↓

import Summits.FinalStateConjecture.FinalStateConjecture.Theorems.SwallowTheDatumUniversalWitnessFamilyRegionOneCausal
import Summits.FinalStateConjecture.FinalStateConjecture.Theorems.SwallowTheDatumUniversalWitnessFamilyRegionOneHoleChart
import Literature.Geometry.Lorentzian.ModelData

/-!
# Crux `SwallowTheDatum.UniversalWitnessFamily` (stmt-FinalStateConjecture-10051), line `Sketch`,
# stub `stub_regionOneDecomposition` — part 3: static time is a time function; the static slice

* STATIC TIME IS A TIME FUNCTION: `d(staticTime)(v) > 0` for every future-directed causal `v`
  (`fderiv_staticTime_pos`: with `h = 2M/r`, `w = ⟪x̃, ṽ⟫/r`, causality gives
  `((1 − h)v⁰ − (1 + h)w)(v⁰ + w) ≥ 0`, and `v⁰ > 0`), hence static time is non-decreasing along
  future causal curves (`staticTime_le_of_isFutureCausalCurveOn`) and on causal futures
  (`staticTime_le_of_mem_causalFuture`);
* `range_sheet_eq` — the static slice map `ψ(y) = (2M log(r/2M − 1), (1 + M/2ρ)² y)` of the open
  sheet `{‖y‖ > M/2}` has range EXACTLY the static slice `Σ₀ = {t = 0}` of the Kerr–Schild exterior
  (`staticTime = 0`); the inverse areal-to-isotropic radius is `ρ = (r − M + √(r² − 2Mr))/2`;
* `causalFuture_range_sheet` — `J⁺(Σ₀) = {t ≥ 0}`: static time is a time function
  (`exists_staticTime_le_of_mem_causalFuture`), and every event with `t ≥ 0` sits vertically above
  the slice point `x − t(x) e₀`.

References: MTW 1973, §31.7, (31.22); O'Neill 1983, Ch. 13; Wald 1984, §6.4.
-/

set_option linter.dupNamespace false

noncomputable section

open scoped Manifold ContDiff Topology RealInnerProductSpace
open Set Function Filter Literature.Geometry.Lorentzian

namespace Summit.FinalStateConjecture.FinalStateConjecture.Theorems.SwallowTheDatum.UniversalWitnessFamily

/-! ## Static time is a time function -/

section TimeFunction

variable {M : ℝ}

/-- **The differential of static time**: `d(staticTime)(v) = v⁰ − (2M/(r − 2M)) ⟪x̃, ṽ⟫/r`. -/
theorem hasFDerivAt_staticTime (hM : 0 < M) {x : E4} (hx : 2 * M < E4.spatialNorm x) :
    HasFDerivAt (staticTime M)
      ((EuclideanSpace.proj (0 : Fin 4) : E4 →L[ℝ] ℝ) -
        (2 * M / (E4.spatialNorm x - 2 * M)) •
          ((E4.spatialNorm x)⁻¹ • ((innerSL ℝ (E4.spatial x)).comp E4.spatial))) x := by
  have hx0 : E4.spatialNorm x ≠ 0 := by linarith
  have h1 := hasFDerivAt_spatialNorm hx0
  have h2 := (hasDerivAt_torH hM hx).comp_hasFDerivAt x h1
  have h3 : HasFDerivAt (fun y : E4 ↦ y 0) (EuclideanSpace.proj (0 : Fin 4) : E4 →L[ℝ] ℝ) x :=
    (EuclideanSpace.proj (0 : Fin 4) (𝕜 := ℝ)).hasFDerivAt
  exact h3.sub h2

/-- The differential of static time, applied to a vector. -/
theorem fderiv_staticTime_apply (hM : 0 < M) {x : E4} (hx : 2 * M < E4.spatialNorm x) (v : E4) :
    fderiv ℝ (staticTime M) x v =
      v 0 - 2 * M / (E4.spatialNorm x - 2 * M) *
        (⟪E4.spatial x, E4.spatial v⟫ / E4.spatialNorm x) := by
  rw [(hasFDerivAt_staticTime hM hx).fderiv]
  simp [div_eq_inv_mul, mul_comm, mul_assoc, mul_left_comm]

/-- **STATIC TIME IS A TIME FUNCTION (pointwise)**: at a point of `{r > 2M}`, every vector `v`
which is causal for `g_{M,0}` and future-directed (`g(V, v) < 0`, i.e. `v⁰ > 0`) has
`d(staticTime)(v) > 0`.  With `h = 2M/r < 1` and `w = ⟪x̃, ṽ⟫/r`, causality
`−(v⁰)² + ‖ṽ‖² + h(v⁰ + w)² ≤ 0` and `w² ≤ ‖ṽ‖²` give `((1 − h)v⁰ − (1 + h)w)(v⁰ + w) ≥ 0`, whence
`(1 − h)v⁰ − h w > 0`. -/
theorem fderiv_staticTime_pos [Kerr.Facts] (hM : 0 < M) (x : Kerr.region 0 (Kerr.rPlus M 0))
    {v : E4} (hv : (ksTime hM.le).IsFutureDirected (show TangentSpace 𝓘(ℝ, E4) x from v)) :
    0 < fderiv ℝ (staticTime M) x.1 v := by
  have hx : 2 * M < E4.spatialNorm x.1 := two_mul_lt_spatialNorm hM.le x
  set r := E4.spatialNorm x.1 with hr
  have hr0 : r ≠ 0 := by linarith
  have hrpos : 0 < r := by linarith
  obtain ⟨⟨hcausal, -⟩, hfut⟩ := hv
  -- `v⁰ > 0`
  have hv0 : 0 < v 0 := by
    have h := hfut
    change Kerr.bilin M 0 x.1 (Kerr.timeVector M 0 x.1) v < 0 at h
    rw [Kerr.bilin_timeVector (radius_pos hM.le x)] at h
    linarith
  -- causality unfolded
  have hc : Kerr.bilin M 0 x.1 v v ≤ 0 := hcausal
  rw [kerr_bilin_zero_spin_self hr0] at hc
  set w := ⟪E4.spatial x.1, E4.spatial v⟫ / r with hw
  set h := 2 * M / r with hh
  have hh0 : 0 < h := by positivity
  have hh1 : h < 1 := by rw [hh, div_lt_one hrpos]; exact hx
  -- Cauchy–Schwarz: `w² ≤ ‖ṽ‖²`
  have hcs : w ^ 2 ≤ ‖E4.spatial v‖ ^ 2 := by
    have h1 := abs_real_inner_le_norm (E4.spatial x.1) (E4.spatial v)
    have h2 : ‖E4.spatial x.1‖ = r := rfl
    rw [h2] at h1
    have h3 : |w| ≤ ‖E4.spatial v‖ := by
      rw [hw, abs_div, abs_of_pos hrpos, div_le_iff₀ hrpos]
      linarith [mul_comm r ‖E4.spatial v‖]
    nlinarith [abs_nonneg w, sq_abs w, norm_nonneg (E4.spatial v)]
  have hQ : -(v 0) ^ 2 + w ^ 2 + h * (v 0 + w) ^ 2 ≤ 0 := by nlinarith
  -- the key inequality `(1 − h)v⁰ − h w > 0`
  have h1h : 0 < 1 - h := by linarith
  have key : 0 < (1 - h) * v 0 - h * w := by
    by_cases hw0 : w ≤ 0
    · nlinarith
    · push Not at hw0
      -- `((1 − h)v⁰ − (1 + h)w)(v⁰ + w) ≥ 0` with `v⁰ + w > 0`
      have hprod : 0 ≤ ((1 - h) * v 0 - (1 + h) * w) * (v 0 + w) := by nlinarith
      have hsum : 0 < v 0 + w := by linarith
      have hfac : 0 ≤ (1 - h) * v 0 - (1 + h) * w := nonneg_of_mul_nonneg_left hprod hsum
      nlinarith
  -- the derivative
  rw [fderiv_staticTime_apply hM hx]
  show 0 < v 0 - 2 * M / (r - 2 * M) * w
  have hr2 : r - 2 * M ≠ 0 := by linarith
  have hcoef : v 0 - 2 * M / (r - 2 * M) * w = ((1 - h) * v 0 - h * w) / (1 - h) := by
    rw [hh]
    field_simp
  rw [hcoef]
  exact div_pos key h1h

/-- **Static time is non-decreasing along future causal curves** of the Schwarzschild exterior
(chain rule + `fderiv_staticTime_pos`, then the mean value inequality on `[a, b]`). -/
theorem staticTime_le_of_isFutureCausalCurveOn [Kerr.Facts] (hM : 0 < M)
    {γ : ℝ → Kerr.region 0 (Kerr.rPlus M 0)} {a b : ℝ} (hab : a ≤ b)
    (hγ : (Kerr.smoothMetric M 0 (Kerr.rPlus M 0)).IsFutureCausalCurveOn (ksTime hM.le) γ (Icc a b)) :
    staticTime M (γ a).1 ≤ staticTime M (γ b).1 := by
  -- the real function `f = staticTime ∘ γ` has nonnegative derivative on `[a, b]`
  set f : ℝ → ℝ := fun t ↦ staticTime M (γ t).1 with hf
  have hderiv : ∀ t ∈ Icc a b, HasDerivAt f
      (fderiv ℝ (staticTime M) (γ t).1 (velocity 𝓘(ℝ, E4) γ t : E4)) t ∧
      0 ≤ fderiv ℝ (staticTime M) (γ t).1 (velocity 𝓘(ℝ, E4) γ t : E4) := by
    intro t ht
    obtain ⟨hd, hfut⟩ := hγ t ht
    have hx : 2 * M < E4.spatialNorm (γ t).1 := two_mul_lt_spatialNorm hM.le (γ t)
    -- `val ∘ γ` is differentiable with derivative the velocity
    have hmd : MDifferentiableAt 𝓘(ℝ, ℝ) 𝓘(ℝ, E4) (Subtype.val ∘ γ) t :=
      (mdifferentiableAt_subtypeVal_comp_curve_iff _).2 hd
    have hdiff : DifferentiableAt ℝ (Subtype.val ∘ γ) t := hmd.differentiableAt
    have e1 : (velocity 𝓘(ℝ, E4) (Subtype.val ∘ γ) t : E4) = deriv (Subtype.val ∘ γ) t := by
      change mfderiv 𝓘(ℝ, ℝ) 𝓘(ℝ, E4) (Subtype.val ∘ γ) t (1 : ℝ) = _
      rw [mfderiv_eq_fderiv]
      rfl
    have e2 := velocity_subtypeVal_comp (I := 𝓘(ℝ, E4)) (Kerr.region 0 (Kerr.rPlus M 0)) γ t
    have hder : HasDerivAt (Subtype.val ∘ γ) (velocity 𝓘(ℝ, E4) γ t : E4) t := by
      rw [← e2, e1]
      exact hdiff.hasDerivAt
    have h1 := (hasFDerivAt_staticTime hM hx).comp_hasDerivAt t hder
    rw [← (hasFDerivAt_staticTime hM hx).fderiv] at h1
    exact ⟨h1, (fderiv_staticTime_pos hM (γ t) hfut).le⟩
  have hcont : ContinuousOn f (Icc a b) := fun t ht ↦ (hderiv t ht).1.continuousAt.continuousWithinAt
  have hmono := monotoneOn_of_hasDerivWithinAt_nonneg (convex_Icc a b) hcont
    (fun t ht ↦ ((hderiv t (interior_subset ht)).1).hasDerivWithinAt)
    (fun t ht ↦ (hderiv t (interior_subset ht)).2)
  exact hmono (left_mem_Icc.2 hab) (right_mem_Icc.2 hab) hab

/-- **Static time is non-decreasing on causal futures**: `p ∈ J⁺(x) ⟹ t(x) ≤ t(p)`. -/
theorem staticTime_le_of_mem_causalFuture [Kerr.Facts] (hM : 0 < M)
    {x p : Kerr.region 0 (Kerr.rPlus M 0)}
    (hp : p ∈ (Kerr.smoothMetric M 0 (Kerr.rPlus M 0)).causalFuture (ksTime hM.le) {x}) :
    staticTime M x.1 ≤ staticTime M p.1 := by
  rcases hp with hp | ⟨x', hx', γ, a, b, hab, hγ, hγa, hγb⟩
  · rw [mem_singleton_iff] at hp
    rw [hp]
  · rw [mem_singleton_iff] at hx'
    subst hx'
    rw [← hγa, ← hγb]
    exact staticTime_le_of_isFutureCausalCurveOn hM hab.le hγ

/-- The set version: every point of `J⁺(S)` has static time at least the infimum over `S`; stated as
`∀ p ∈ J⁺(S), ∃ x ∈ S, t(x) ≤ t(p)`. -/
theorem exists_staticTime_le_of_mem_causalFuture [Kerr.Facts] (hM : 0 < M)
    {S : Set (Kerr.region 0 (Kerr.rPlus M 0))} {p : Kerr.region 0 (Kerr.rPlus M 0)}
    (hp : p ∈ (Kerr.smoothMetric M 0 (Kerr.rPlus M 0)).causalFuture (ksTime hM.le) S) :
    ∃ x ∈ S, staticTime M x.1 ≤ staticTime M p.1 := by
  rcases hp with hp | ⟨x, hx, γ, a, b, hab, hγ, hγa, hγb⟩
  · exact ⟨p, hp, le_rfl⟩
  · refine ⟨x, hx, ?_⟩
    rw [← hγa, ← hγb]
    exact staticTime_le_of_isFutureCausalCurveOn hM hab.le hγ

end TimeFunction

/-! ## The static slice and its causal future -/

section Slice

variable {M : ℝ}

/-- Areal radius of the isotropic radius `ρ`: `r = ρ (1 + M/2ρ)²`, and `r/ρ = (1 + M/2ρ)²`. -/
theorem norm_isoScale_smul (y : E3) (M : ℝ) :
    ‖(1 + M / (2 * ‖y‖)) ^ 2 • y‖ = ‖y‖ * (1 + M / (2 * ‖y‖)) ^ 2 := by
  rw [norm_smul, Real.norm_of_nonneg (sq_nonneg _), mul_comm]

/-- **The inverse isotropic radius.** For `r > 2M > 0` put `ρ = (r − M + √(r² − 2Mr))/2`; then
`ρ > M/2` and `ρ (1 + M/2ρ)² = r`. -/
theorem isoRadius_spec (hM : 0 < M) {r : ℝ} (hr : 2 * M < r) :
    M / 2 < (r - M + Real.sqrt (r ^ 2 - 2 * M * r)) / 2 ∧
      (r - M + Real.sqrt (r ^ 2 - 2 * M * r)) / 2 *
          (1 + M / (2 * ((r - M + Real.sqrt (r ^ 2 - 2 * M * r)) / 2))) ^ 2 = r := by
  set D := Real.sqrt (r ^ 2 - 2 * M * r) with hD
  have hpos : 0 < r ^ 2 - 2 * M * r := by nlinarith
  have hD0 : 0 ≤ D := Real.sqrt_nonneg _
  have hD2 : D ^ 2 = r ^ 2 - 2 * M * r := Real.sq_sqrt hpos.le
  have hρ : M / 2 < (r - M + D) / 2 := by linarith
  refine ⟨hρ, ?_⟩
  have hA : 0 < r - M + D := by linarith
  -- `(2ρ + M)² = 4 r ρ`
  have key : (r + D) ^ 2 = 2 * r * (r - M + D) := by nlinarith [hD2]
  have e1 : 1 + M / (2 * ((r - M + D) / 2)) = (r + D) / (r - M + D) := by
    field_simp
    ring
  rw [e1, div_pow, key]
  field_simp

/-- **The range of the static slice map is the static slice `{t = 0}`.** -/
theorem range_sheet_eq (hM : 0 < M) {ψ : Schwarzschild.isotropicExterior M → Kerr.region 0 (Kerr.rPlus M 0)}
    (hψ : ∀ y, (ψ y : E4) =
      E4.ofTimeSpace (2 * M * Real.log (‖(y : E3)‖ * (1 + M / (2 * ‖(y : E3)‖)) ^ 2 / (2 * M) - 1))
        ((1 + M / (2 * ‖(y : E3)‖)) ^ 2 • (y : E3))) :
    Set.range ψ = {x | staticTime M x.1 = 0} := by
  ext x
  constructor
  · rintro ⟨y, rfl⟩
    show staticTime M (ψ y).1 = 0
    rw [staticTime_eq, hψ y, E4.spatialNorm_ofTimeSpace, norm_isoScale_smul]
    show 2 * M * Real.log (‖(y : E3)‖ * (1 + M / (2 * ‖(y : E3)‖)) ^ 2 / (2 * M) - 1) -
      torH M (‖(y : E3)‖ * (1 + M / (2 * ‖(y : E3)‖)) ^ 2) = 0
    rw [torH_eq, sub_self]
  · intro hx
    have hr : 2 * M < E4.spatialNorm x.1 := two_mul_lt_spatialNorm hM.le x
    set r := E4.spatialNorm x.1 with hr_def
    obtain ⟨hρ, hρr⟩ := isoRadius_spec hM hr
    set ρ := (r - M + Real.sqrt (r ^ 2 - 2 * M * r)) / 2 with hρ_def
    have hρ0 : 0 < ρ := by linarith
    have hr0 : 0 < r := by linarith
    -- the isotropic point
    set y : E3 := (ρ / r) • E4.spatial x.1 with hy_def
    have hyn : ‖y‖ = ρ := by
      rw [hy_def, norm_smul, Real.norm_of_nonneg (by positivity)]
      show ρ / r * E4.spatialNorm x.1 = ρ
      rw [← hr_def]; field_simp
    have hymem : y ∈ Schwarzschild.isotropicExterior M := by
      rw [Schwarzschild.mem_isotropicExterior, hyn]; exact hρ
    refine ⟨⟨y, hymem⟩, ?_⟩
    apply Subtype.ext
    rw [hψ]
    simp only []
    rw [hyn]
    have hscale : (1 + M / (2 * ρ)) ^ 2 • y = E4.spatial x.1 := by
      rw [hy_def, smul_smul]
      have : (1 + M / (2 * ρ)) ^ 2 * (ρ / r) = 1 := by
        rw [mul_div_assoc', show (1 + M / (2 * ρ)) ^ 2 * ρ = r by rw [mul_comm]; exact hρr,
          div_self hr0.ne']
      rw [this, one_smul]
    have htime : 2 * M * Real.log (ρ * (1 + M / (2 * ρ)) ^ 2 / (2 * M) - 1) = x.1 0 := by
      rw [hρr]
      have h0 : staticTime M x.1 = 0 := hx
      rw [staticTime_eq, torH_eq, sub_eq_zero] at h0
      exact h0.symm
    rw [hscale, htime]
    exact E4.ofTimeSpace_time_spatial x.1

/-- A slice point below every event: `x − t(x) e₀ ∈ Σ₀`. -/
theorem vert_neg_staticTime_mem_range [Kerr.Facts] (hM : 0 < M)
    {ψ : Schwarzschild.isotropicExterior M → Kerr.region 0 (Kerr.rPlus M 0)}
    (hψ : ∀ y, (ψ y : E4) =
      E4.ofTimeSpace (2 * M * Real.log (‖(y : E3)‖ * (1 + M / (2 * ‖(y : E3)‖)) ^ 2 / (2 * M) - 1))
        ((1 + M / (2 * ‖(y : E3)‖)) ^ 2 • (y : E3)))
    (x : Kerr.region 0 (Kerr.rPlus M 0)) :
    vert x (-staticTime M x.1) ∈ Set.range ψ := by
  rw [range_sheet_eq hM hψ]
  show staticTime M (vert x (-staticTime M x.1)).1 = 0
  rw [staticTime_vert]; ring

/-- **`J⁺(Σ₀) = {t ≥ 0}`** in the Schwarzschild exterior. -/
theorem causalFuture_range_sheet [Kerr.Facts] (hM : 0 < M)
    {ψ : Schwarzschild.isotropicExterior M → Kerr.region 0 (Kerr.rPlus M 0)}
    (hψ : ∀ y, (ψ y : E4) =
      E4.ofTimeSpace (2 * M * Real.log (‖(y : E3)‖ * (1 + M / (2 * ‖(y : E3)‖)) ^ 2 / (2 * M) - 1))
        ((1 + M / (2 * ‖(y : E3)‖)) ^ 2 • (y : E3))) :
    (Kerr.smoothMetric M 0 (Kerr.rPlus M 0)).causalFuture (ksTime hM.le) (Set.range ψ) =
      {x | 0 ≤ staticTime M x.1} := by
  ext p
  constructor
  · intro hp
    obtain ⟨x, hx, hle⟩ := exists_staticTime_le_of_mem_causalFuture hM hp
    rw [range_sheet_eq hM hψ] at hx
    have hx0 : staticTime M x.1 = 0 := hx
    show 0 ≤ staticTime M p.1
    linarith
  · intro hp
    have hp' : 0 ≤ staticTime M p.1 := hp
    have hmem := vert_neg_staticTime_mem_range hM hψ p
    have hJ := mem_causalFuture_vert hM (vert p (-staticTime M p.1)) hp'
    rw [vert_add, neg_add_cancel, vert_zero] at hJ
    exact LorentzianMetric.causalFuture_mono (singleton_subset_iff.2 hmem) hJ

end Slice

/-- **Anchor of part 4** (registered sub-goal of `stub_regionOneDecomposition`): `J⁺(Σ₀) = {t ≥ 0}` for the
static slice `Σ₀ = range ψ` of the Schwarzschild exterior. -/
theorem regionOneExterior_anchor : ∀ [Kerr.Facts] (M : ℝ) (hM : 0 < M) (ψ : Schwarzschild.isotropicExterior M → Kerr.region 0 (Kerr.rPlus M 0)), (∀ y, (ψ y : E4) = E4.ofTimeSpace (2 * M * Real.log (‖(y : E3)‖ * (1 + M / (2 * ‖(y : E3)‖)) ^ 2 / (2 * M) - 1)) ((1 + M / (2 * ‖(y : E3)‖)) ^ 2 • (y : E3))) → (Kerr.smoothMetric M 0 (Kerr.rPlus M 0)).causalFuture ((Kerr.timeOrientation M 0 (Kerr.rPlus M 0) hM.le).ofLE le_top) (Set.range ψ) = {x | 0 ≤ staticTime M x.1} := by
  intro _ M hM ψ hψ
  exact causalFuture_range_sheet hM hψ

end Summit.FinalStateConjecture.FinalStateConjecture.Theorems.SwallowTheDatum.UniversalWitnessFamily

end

↑

Transcribe the material exactly, stopping after the "the Kerr–Schild exterior" line.

import Summits.FinalStateConjecture.FinalStateConjecture.Theorems.SwallowTheDatumUniversalWitnessFamilyRegionOneCausal
import Summits.FinalStateConjecture.FinalStateConjecture.Theorems.SwallowTheDatumUniversalWitnessFamilyRegionOneHoleChart
import Literature.Geometry.Lorentzian.ModelData

/-!
# Crux `SwallowTheDatum.UniversalWitnessFamily` (stmt-FinalStateConjecture-10051), line `Sketch`,
# stub `stub_regionOneDecomposition` — part 3: static time is a time function; the static slice

* STATIC TIME IS A TIME FUNCTION: `d(staticTime)(v) > 0` for every future-directed causal `v`
  (`fderiv_staticTime_pos`: with `h = 2M/r`, `w = ⟪x̃, ṽ⟫/r`, causality gives
  `((1 − h)v⁰ − (1 + h)w)(v⁰ + w) ≥ 0`, and `v⁰ > 0`), hence static time is non-decreasing along
  future causal curves (`staticTime_le_of_isFutureCausalCurveOn`) and on causal futures
  (`staticTime_le_of_mem_causalFuture`);
* `range_sheet_eq` — the static slice map `ψ(y) = (2M log(r/2M − 1), (1 + M/2ρ)² y)` of the open
  sheet `{‖y‖ > M/2}` has range EXACTLY the static slice `Σ₀ = {t = 0}` of the Kerr–Schild exterior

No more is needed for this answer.